Claims 2-4 are rejected as depending from indefinite claim 1 and not clarifying.
Claim Rejections - 35 USC § 103
The following is a quotation of 35 U.S.C. 103 which forms the basis for all obviousness rejections set forth in this Office action:
A patent for a claimed invention may not be obtained, notwithstanding that the claimed invention is not identically disclosed as set forth in section 102, if the differences between the claimed invention and the prior art are such that the claimed invention as a whole would have been obvious before the effective filing date of the claimed invention to a person having ordinary skill in the art to which the claimed invention pertains.

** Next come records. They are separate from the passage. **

/-- **THE GEODESIC BETWEEN TWO VERTICES OF THE TAME-RAMIFIED TREE LIES IN ONE APARTMENT TRANSLATE** (`dist x z = k − i`; every `w ∈ [x, z]` is `u·A j`, `i ≤ j ≤ k`).
[cite: BruhatTits1972, (7.4.18), §10] [cite: Tits1979, §2.4] [cite: Serre1980Trees, I.2.2 Prop. 8] -/
theorem exists_latticeGraphIso_apartmentEnum_geodesic_of_neg
    (A : ℤ → {M : Submodule 𝒪[K] (Fin 3 → K) // IsVertex σ ϖ ((StdForm.antidiagonal 3).over K) M})
    (hA0 : ∀ a : ℤ, (A (2 * a)).1 = latt (Matrix.diagonal ![ϖ ^ a, (1 : K), ϖ ^ (-a)]))
    (hA1 : ∀ a : ℤ, (A (2 * a + 1)).1 = latt (Matrix.diagonal ![ϖ ^ (a + 1), (1 : K), ϖ ^ (-a)]))
    (x z : {M : Submodule 𝒪[K] (Fin 3 → K) // IsVertex σ ϖ ((StdForm.antidiagonal 3).over K) M}) :
    ∃ u : unitaryGroupOfForm σ ((StdForm.antidiagonal 3).over K), ∃ i k : ℤ, i ≤ k ∧
      x = latticeGraphIso σ ϖ ((StdForm.antidiagonal 3).over K) u (A i) ∧ z = latticeGraphIso σ ϖ ((StdForm.antidiagonal 3).over K) u (A k) ∧
      ((latticeGraph σ ϖ ((StdForm.antidiagonal 3).over K)).dist x z : ℤ) = k - i ∧
      ∀ w, (latticeGraph σ ϖ ((StdForm.antidiagonal 3).over K)).dist x w + (latticeGraph σ ϖ ((StdForm.antidiagonal 3).over K)).dist w z =
          (latticeGraph σ ϖ ((StdForm.antidiagonal 3).over K)).dist x z →
        ∃ j : ℤ, i ≤ j ∧ j ≤ k ∧ w = latticeGraphIso σ ϖ ((StdForm.antidiagonal 3).over K) u (A j) :=
  exists_latticeGraphIso_apartmentEnum_geodesic_of_involution hσ hvσ hϖ A hA0 hA1 (isTree_latticeGraph_three_of_neg hσ hvσ hϖ hσϖ hres h2 hnorm)
    (exists_frame_three_of_isSelfDualLattice_of_neg hσ hvσ hϖ h2) (forall_isVertexLattice_two_exists_mapGL_N₁_eq_of_neg hσ hvσ hϖ hσϖ hres h2 hnorm) x z

/-- **THE (U7) ANTECEDENT AT A TAME RAMIFIED PLACE**: `x ~ y`, `dist y z + 1 = dist x z` ⇒ `(x, y, z) = u·(A i, A (i+1), A k)` with `i + 1 ≤ k`.
[cite: SchneiderStuhler1997, Prop. I.3.1 p. 118] [cite: BruhatTits1972, (7.4.18), §10] [cite: Tits1979, §2.4] -/
theorem exists_latticeGraphIso_apartmentEnum_of_adj_of_dist_of_neg
    (A : ℤ → {M : Submodule 𝒪[K] (Fin 3 → K) // IsVertex σ ϖ ((StdForm.antidiagonal 3).over K) M})
    (hA0 : ∀ a : ℤ, (A (2 * a)).1 = latt (Matrix.diagonal ![ϖ ^ a, (1 : K), ϖ ^ (-a)]))
    (hA1 : ∀ a : ℤ, (A (2 * a + 1)).1 = latt (Matrix.diagonal ![ϖ ^ (a + 1), (1 : K), ϖ ^ (-a)]))
    {x y z : {M : Submodule 𝒪[K] (Fin 3 → K) // IsVertex σ ϖ ((StdForm.antidiagonal 3).over K) M}}
    (hxy : (latticeGraph σ ϖ ((StdForm.antidiagonal 3).over K)).Adj x y)
    (hyz : (latticeGraph σ ϖ ((StdForm.antidiagonal 3).over K)).dist y z + 1 = (latticeGraph σ ϖ ((StdForm.antidiagonal 3).over K)).dist x z) :
    ∃ u : unitaryGroupOfForm σ ((StdForm.antidiagonal 3).over K), ∃ i k : ℤ, i + 1 ≤ k ∧
      x = latticeGraphIso σ ϖ ((StdForm.antidiagonal 3).over K) u (A i) ∧ y = latticeGraphIso σ ϖ ((StdForm.antidiagonal 3).over K) u (A (i + 1)) ∧
      z = latticeGraphIso σ ϖ ((StdForm.antidiagonal 3).over K) u (A k) :=
  exists_latticeGraphIso_apartmentEnum_of_adj_of_dist_of_involution hσ hvσ hϖ A hA0 hA1 (isTree_latticeGraph_three_of_neg hσ hvσ hϖ hσϖ hres h2 hnorm)
    (exists_frame_three_of_isSelfDualLattice_of_neg hσ hvσ hϖ h2) (forall_isVertexLattice_two_exists_mapGL_N₁_eq_of_neg hσ hvσ hϖ hσϖ hres h2 hnorm) hxy hyz
import Literature.AlgebraicGeometry.Resolution.AbhyankarEtaleAscentProofs
import Literature.AlgebraicGeometry.Resolution.KnafKuhlmann2005Thm34HenselRoot
import Literature.AlgebraicGeometry.Resolution.AbhyankarRationalUniformization
import Literature.AlgebraicGeometry.Resolution.KnafKuhlmann2009Prop23
import Literature.AlgebraicGeometry.Resolution.ValuedFunctionFieldsLemmas
import Summits.ResolutionOfSingularities.ResolutionOfSingularities.Theorems.ValuativeLuAlphaPTorsorHenselRootChart
import Summits.ResolutionOfSingularities.ResolutionOfSingularities.Theorems.ValuativeLuAlphaPTorsorAdaptedDefs
import Mathlib.FieldTheory.Minpoly.IsIntegrallyClosed
import Mathlib.RingTheory.Polynomial.UniqueFactorization
import Mathlib.RingTheory.Polynomial.RationalRoot
import Mathlib.RingTheory.Polynomial.ScaleRoots
import HarnessLib

/-!
# Adapted Hensel-root charts: Perron data for the Hensel root

Crux `Valuative.LuAlphaPTorsor` (item `stmt-ResolutionOfSingularities-0641`), line
`pfaff-line-log-final-forms`, registered stub `stub_adaptedHenselRootChart` (F3, reshape v6.3);
registered helper sub-goal `adHensel_derivative_scaleRoots_eval`.

`adHensel_perronData` repackages steps (1)–(3) of S2 (`stub_henselRootChart`,
`…HenselRootChart`): Knaf–Kuhlmann 2005, Thm. 3.4 in Hensel-root form
(`KnafKuhlmann2005_Thm34_henselRoot_holds`) along `M` gives `M = E(η)`, `E = k(x)` with `x` of
`ℤ`-independent values (no residue-transcendental `y`'s, `O` being zero-dimensional), `η ∈ O` a
root of a monic `f` over `O ∩ E` with `v(f'(η)) = 1`; Perron (Thm. 4.1,
`knafKuhlmann2005_thm41_field`) replaces `x` by `x'` with `k(x') = k(x)`, `v(x'ⱼ) < 1`, and puts
the coefficients of `f` in `k[x'][1/d]`, `v(d) = 1`. NEW here: the scaled root `η₁ = d η` of the
MONIC `g(T) = d^N f(T/d)` (`Polynomial.scaleRoots`) has coefficients in the POLYNOMIAL ring
`k[x']`, and `g'(η₁) = d^{N-1} f'(η)` (`adHensel_derivative_scaleRoots_eval`) is still a unit.
-/

-- single-problem summit: the doubled namespace component `ResolutionOfSingularities` is forced
set_option linter.dupNamespace false

namespace Summit.ResolutionOfSingularities.ResolutionOfSingularities.Theorems.PfaffLine

open IsLocalRing Polynomial Literature.AlgebraicGeometry.Resolution

/-! ### The derivative of a root-scaled polynomial -/

/-- **Registered anchor.** `(f_d)'(d η) = d^{N-1} f'(η)` for `f_d(Y) = d^N f(Y/d)` (`scaleRoots`), `N = deg f ≥ 1`.
[folklore] -/
theorem adHensel_derivative_scaleRoots_eval :
    ∀ (K : Type) [Field K] (f : Polynomial K) (d η : K), 0 < f.natDegree → Polynomial.eval (d * η) (Polynomial.derivative (f.scaleRoots d)) = d ^ (f.natDegree - 1) * Polynomial.eval η (Polynomial.derivative f) := by
  intro K _ f d η hf
  have hN : (f.scaleRoots d).natDegree = f.natDegree := natDegree_scaleRoots f d
  have hb1 : (derivative (f.scaleRoots d)).natDegree < f.natDegree := by
    have h := natDegree_derivative_lt (p := f.scaleRoots d) (by rw [hN]; exact hf.ne')
    rwa [hN] at h
  have hb2 : (derivative f).natDegree < f.natDegree := natDegree_derivative_lt hf.ne'
  rw [eval_eq_sum_range' hb1, eval_eq_sum_range' hb2, Finset.mul_sum]
  refine Finset.sum_congr rfl fun i hi => ?_
  rw [Finset.mem_range] at hi
  rw [coeff_derivative, coeff_derivative, coeff_scaleRoots, mul_pow]
  have e : d ^ (f.natDegree - (i + 1)) * d ^ i = d ^ (f.natDegree - 1) := by
    rw [← pow_add]
    congr 1
    omega
  calc f.coeff (i + 1) * d ^ (f.natDegree - (i + 1)) * ((i : K) + 1) * (d ^ i * η ^ i)
      = f.coeff (i + 1) * ((i : K) + 1) * η ^ i * (d ^ (f.natDegree - (i + 1)) * d ^ i) := by ring
    _ = d ^ (f.natDegree - 1) * (f.coeff (i + 1) * ((i : K) + 1) * η ^ i) := by rw [e]; ring


/-! ### Perron data for the Hensel root (Knaf–Kuhlmann 2005, Thm. 3.4 and Thm. 4.1) -/

/-- **Perron data.** Along `M` (finitely generated, Abhyankar, residually separably generated,
`K/M` algebraic, `O` zero-dimensional): elements `x'₁, …, x'_ρ ∈ 𝔪_O ∩ M`, non-zero with
`ℤ`-independent values, `η₁ ∈ O ∩ M` and a MONIC `g ∈ K[T]` with coefficients in `k[x']`,
`g(η₁) = 0`, `v(g'(η₁)) = 1`, such that `M ⊆ k(x', η₁)` and `K` is algebraic over `k(x')`.
(Knaf–Kuhlmann's Hensel root `η` of the monic `f` over `O ∩ k(x)` — `KnafKuhlmann2005_Thm34_henselRoot_holds`;
no residue-transcendental `y`'s as `O` is zero-dimensional; Perron's Thm. 4.1
`knafKuhlmann2005_thm41_field` puts the coefficients of `f` in `k[x'][1/d]`, `v(d) = 1`; then
`η₁ := d η` is a root of the monic `g(T) = d^N f(T/d) ∈ k[x'][T]` with `g'(η₁) = d^{N-1} f'(η)`.)
[cite: KnafKuhlmann2005, Thm. 3.4 and Thm. 4.1] -/
theorem adHensel_perronData {k K : Type} [Field k] [Field K] [Algebra k K]
    (O : ValuationSubring K) (hk : ∀ c : k, algebraMap k K c ∈ O)
    (hzd : ∀ x : K, x ∈ O → ∃ f : Polynomial k, f ≠ 0 ∧ Polynomial.aeval x f ∈ O.nonunits)
    (M : IntermediateField k K) (hMfg : M.FG)
    (hAbh : IsAbhyankarPlace O (algebraMap k K).fieldRange M.toSubfield)
    (hsep : SeparablyGeneratedOver (resField O (algebraMap k K).fieldRange)
      (resField O M.toSubfield))
    (hKM : ∀ z : K, IsAlgebraic M z) :
    ∃ (ρ : ℕ) (x' : Fin ρ → K) (η₁ : K) (g : K[X]),
      (∀ j, x' j ≠ 0 ∧ O.valuation (x' j) < 1 ∧ x' j ∈ M.toSubfield) ∧
      (∀ m : Fin ρ → ℤ, (∏ j, O.valuation (x' j) ^ (m j)) = 1 → m = 0) ∧
      η₁ ∈ O ∧ η₁ ∈ M.toSubfield ∧ g.Monic ∧ (∀ i, g.coeff i ∈ Algebra.adjoin k (Set.range x')) ∧
      g.eval η₁ = 0 ∧ O.valuation ((derivative g).eval η₁) = 1 ∧
      ((M : Set K) ⊆ Subfield.closure
        (((algebraMap k K).fieldRange : Set K) ∪ Set.range x' ∪ {η₁})) ∧
      (∀ z : K, IsAlgebraic
        (Subfield.closure (((algebraMap k K).fieldRange : Set K) ∪ Set.range x')) z) := by
  classical
  -- the ground field `k̄ ⊆ K` and the subfield `F` underlying `M`
  set kK : Subfield K := (algebraMap k K).fieldRange with hkKdef
  set F : Subfield K := M.toSubfield with hFdef
  have hkKO : (kK : Set K) ⊆ O := by
    rintro _ ⟨c, rfl⟩
    exact hk c
  have hkKO' : ∀ c ∈ kK, c ∈ O := fun c hc => hkKO hc
  have hkKF : kK ≤ F := by
    rintro _ ⟨c, rfl⟩
    exact M.algebraMap_mem c
  have hFG : FGOver kK F := by
    obtain ⟨s, hs⟩ := hMfg
    refine ⟨s, ?_⟩
    have h1 : (IntermediateField.adjoin k (s : Set K)).toSubfield =
        Subfield.closure (Set.range (algebraMap k K) ∪ (s : Set K)) := rfl
    rw [hkKdef, RingHom.coe_fieldRange, ← h1, hs]
  -- Step 1: Knaf–Kuhlmann 2005, Thm. 3.4 in Hensel-root form, along `F`
  obtain ⟨ρ, τ, x, y, hy, hxF, -, hxi, hri, η, hηO, f, hgen, hfmon, hcoef, hfη, hfder⟩ :=
    KnafKuhlmann2005_Thm34_henselRoot_holds K O kK F hkKF hFG hkKO hAbh hsep
  letI : Algebra k O := algebraOfMem k O hk
  haveI : IsScalarTower k O K := isScalarTower_algebraOfMem k O hk
  -- Step 2: `O` is zero-dimensional, so there are no `y`'s
  have hτ : τ = 0 := by
    have hyk : AlgebraicIndependent k fun j => residue O ⟨y j, hy j⟩ := by
      obtain ⟨φ, -, -, hφ, -⟩ := exists_residue_ringHoms O kK (F := kK) le_rfl hkKO'
      let φ' : k →+* resField O kK := φ.comp (algebraMap k K).rangeRestrictField
      refine AlgebraicIndependent.of_ringHom_of_comp_eq φ' (RingHom.id (ResidueField O))
        (by simpa using hri) φ'.injective ?_
      ext c
      change ((φ ((algebraMap k K).rangeRestrictField c) : ResidueField O)) =
        residue O ⟨algebraMap k K c, hk c⟩
      rw [hφ]
      rfl
    refine (Nat.eq_zero_or_pos τ).resolve_right fun h => ?_
    obtain ⟨g, hg0, hg⟩ := hzd (y ⟨0, h⟩) (hy ⟨0, h⟩)
    rw [ValuationSubring.mem_nonunits_iff, valuation_aeval_lt_one_iff O hk (hy ⟨0, h⟩)] at hg
    exact hyk.transcendental ⟨0, h⟩ ⟨g, hg0, hg⟩
  subst hτ
  -- the rational function field `E = k̄(x)` with `F = E(η)`
  set E : Subfield K := Subfield.closure ((kK : Set K) ∪ (Set.range x ∪ Set.range y)) with hEdef
  have hEF : E ≤ F := le_trans (fun z hz => Subfield.subset_closure (Or.inl hz)) hgen.le
  have hηF : η ∈ F := hgen.le (Subfield.subset_closure (Or.inr rfl))
  -- Step 3: Perron (Knaf–Kuhlmann 2005, Thm. 4.1) on the coefficients of `f`
  have hx0 : ∀ i, x i ≠ 0 := fun i => (hxF i).2
  set Z : Finset K := (Finset.range (f.natDegree + 1)).image f.coeff with hZdef
  have hZ : ∀ z ∈ Z, z ∈ O ∧ z ∈ E := by
    intro z hz
    obtain ⟨i, -, rfl⟩ := Finset.mem_image.mp hz
    exact hcoef i
  obtain ⟨x', hx'E, hxE', hxi', -, hZrep⟩ :=
    knafKuhlmann2005_thm41_field O kK hkKO' x y hx0 hxi hy hri Z hZ
  have hx'0 : ∀ j, x' j ≠ 0 := fun j => (hx'E j).2.1
  have hvx' : ∀ j, O.valuation (x' j) < 1 := fun j => (hx'E j).2.2
  set A : Subalgebra kK K := Algebra.adjoin kK (Set.range x' ∪ Set.range y) with hAdef
  have hAE : ∀ z ∈ A, z ∈ E :=
    adjoin_le_of_mem E (fun c => Subfield.subset_closure (Or.inl c.2)) (by
      rintro _ (⟨j, rfl⟩ | ⟨j, rfl⟩)
      · exact (hx'E j).1
      · exact Subfield.subset_closure (Or.inr (Or.inr ⟨j, rfl⟩)))
  set A' : Subalgebra k K := Algebra.adjoin k (Set.range x') with hA'def
  have hAA' : ∀ z ∈ A, z ∈ A' :=
    adjoin_le_of_mem A' (fun c => by
      obtain ⟨c', hc'⟩ := c.2
      rw [show algebraMap kK K c = (c : K) from rfl, ← hc']
      exact A'.algebraMap_mem c') (by
      rintro _ (⟨j, rfl⟩ | ⟨j, -⟩)
      · exact Algebra.subset_adjoin ⟨j, rfl⟩
      · exact j.elim0)
  -- the common denominator `d` of the coefficients of `f`, `v(d) = 1`
  choose num hnum den hden hvden hzeq using hZrep
  set d : K := ∏ w ∈ Z.attach, den w w.2 with hddef
  have hdA : d ∈ A := prod_mem fun w _ => hden w w.2
  have hvd : O.valuation d = 1 := by
    rw [hddef, map_prod]
    exact Finset.prod_eq_one fun w _ => hvden w w.2
  have hd0 : d ≠ 0 := fun h0 => by
    rw [h0, map_zero] at hvd
    exact zero_ne_one hvd
  have hdO : d ∈ O := (O.valuation_le_one_iff _).mp hvd.le
  have hZdA : ∀ z ∈ Z, z * d ∈ A := by
    intro z hz
    have hden0 : den z hz ≠ 0 := fun h0 => by simpa [h0] using hvden z hz
    have hsplit : d = den z hz * ∏ w ∈ Z.attach.erase ⟨z, hz⟩, den w w.2 :=
      (Finset.mul_prod_erase Z.attach (fun w : {w // w ∈ Z} => den w w.2)
        (Finset.mem_attach _ ⟨z, hz⟩)).symm
    have hzden : z * den z hz = num z hz := (eq_div_iff hden0).mp (hzeq z hz)
    rw [hsplit, ← mul_assoc, hzden]
    exact mul_mem (hnum z hz) (prod_mem fun w _ => hden w w.2)
  -- Step 4: the scaled root `η₁ = d η` of the monic `g(T) = d^N f(T/d)` over `k[x']`
  have hN0 : 0 < f.natDegree := by
    by_contra h
    rw [not_lt, Nat.le_zero] at h
    rw [eq_one_of_monic_natDegree_zero hfmon h, eval_one] at hfη
    exact one_ne_zero hfη
  have hgcoef : ∀ i, (f.scaleRoots d).coeff i ∈ A' := by
    intro i
    rw [coeff_scaleRoots]
    rcases lt_trichotomy i f.natDegree with hi | hi | hi
    · have hzZ : f.coeff i ∈ Z :=
        Finset.mem_image.mpr ⟨i, Finset.mem_range.mpr (by omega), rfl⟩
      have e : f.coeff i * d ^ (f.natDegree - i) = f.coeff i * d * d ^ (f.natDegree - i - 1) := by
        rw [mul_assoc, ← pow_succ']
        congr 2
        omega
      rw [e]
      exact hAA' _ (mul_mem (hZdA _ hzZ) (pow_mem hdA _))
    · rw [hi, hfmon.coeff_natDegree, one_mul, Nat.sub_self, pow_zero]
      exact one_mem _
    · rw [coeff_eq_zero_of_natDegree_lt hi, zero_mul]
      exact zero_mem _
  have hη₁O : d * η ∈ O := mul_mem hdO hηO
  have hdE : d ∈ E := hAE d hdA
  have hη₁F : d * η ∈ F := mul_mem (hEF hdE) hηF
  have hgmon : (f.scaleRoots d).Monic := (monic_scaleRoots_iff d).mpr hfmon
  have hgη : (f.scaleRoots d).eval (d * η) = 0 := by
    rw [scaleRoots_eval_mul, hfη, mul_zero]
  have hgder : O.valuation ((derivative (f.scaleRoots d)).eval (d * η)) = 1 := by
    rw [adHensel_derivative_scaleRoots_eval K f d η hN0, map_mul, map_pow, hvd, one_pow, one_mul,
      hfder]
  -- Step 5: `M ⊆ k(x', η₁)`
  have hE' : E ≤ Subfield.closure ((kK : Set K) ∪ Set.range x') := by
    rw [hEdef, Subfield.closure_le]
    refine Set.union_subset (fun z hz => Subfield.subset_closure (Or.inl hz))
      (Set.union_subset ?_ ?_)
    · rintro _ ⟨i, rfl⟩
      exact hxE' i
    · rintro _ ⟨j, -⟩
      exact j.elim0
  have hcl : E ≤ Subfield.closure ((kK : Set K) ∪ Set.range x' ∪ {d * η}) :=
    hE'.trans (Subfield.closure_mono Set.subset_union_left)
  have hAcl : ∀ z ∈ A, z ∈ Subfield.closure ((kK : Set K) ∪ Set.range x' ∪ {d * η}) :=
    fun z hz => hcl (hAE z hz)
  have hηcl : η ∈ Subfield.closure ((kK : Set K) ∪ Set.range x' ∪ {d * η}) := by
    have h : d⁻¹ * (d * η) ∈ Subfield.closure ((kK : Set K) ∪ Set.range x' ∪ {d * η}) :=
      mul_mem (inv_mem (hAcl d hdA)) (Subfield.subset_closure (Or.inr rfl))
    rwa [← mul_assoc, inv_mul_cancel₀ hd0, one_mul] at h
  have hMcl : (M : Set K) ⊆ Subfield.closure ((kK : Set K) ∪ Set.range x' ∪ {d * η}) := by
    intro z hz
    refine (Subfield.closure_le.mpr (Set.union_subset (fun w hw => hcl hw) ?_))
      (hgen.ge (show z ∈ F from hz))
    exact Set.singleton_subset_iff.mpr hηcl
  -- Step 6: `K` is algebraic over `k̄(x')`
  have hηalg : IsAlgebraic E η := by
    have hl : f ∈ Polynomial.lifts (algebraMap E K) :=
      (Polynomial.lifts_iff_coeff_lifts f).mpr fun i => ⟨⟨f.coeff i, (hcoef i).2⟩, rfl⟩
    obtain ⟨fE, hfE, -, hfEmon⟩ := Polynomial.lifts_and_degree_eq_and_monic hl hfmon
    refine ⟨fE, hfEmon.ne_zero, ?_⟩
    rw [aeval_def, ← eval_map, hfE, hfη]
  have hFalg : ∀ z ∈ F, IsAlgebraic E z := by
    intro z hz
    refine isAlgebraic_of_mem_closure (K := E) (s := {η}) (fun a ha => ?_) (hgen.ge hz)
    rw [Set.mem_singleton_iff] at ha
    rw [ha]
    exact hηalg
  have hKalg : ∀ z : K, IsAlgebraic (Subfield.closure ((kK : Set K) ∪ Set.range x')) z := by
    intro z
    have h1 : IsAlgebraic F z :=
      isAlgebraic_of_ringHom_comp_eq (F₁ := M) (F₂ := F)
        { toFun := fun m => ⟨m.1, m.2⟩
          map_one' := rfl
          map_mul' := fun _ _ => rfl
          map_zero' := rfl
          map_add' := fun _ _ => rfl } (RingHom.ext fun _ => rfl) (hKM z)
    exact isAlgebraic_of_subfield_le hE' (isAlgebraic_trans_subfield hEF hFalg h1)
  have hvalind : ∀ m : Fin ρ → ℤ, (∏ i, O.valuation (x' i) ^ (m i)) = 1 → m = 0 :=
    fun m hm => hxi' m ⟨1, kK.one_mem, by rw [hm, map_one]⟩
  exact ⟨ρ, x', d * η, f.scaleRoots d, fun j => ⟨hx'0 j, hvx' j, hEF (hx'E j).1⟩, hvalind, hη₁O,
    hη₁F, hgmon, hgcoef, hgη, hgder, hMcl, hKalg⟩

end Summit.ResolutionOfSingularities.ResolutionOfSingularities.Theorems.PfaffLine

Patentability shall not be negated by the manner in which the invention was made.
The factual inquiries for establishing a background for determining obviousness under 35 U.S.C. 103 are summarized as follows:
1. Determining the scope and contents of the prior art.
2. Ascertaining the differences between the prior art and the claims at issue.
3. Resolving the level of ordinary skill in the pertinent art.
4. Considering objective evidence present in the application indicating obviousness or nonobviousness.
This application currently names joint inventors. In considering patentability of the claims the examiner presumes that the subject matter of the various claims was commonly owned as of the effective filing date of the claimed invention(s) absent any evidence to the contrary. Applicant is advised of the obligation under 37 CFR 1.56 to point out the inventor and effective filing dates of each claim that was not commonly owned as of the effective filing date of the later invention in order for the examiner to consider the applicability of 35 U.S.C. 102(b)(2)(C) for any potential 35 U.S.C. 102(a)(2) prior art against the later invention.
Claims 1-4 are rejected under 35 U.S.C. 103 as being unpatentable over Ujimoto et al. (WO 2020/032242, cited in IDS; using US equivalent 2021/0338552 as translation) as evidenced by Shin Etsu (“KSP-100”).
Ujimoto et al. teach an oil-based cosmetic having ultraviolet protection effects (e.g. abstract). Ujimoto et al. teach that the cometic is in the form of a solid (e.g. Claim 11; Examples). Ujomoto et al. teach that the composition comprises:
5-40 wt% of an ultraviolet protectant, including ethylhexyl methoxycinnamate (i.e. an oily liquid medium that separates when mixed with water at 1:1) (e.g. Claim 1, paragraphs 0024 and 0041; Examples); and
1-30 wt% of an alkylene oxide derivative and a polyhydric alcohol, including the specific combination of polyethylene glycol 400 and PEG/PPG-9/2 dimethyl ether (i.e. hydrophilic liquid medium and aqueous solidifying agent) (e.g. paragraphs 0070, 0071; Claims 1, 5).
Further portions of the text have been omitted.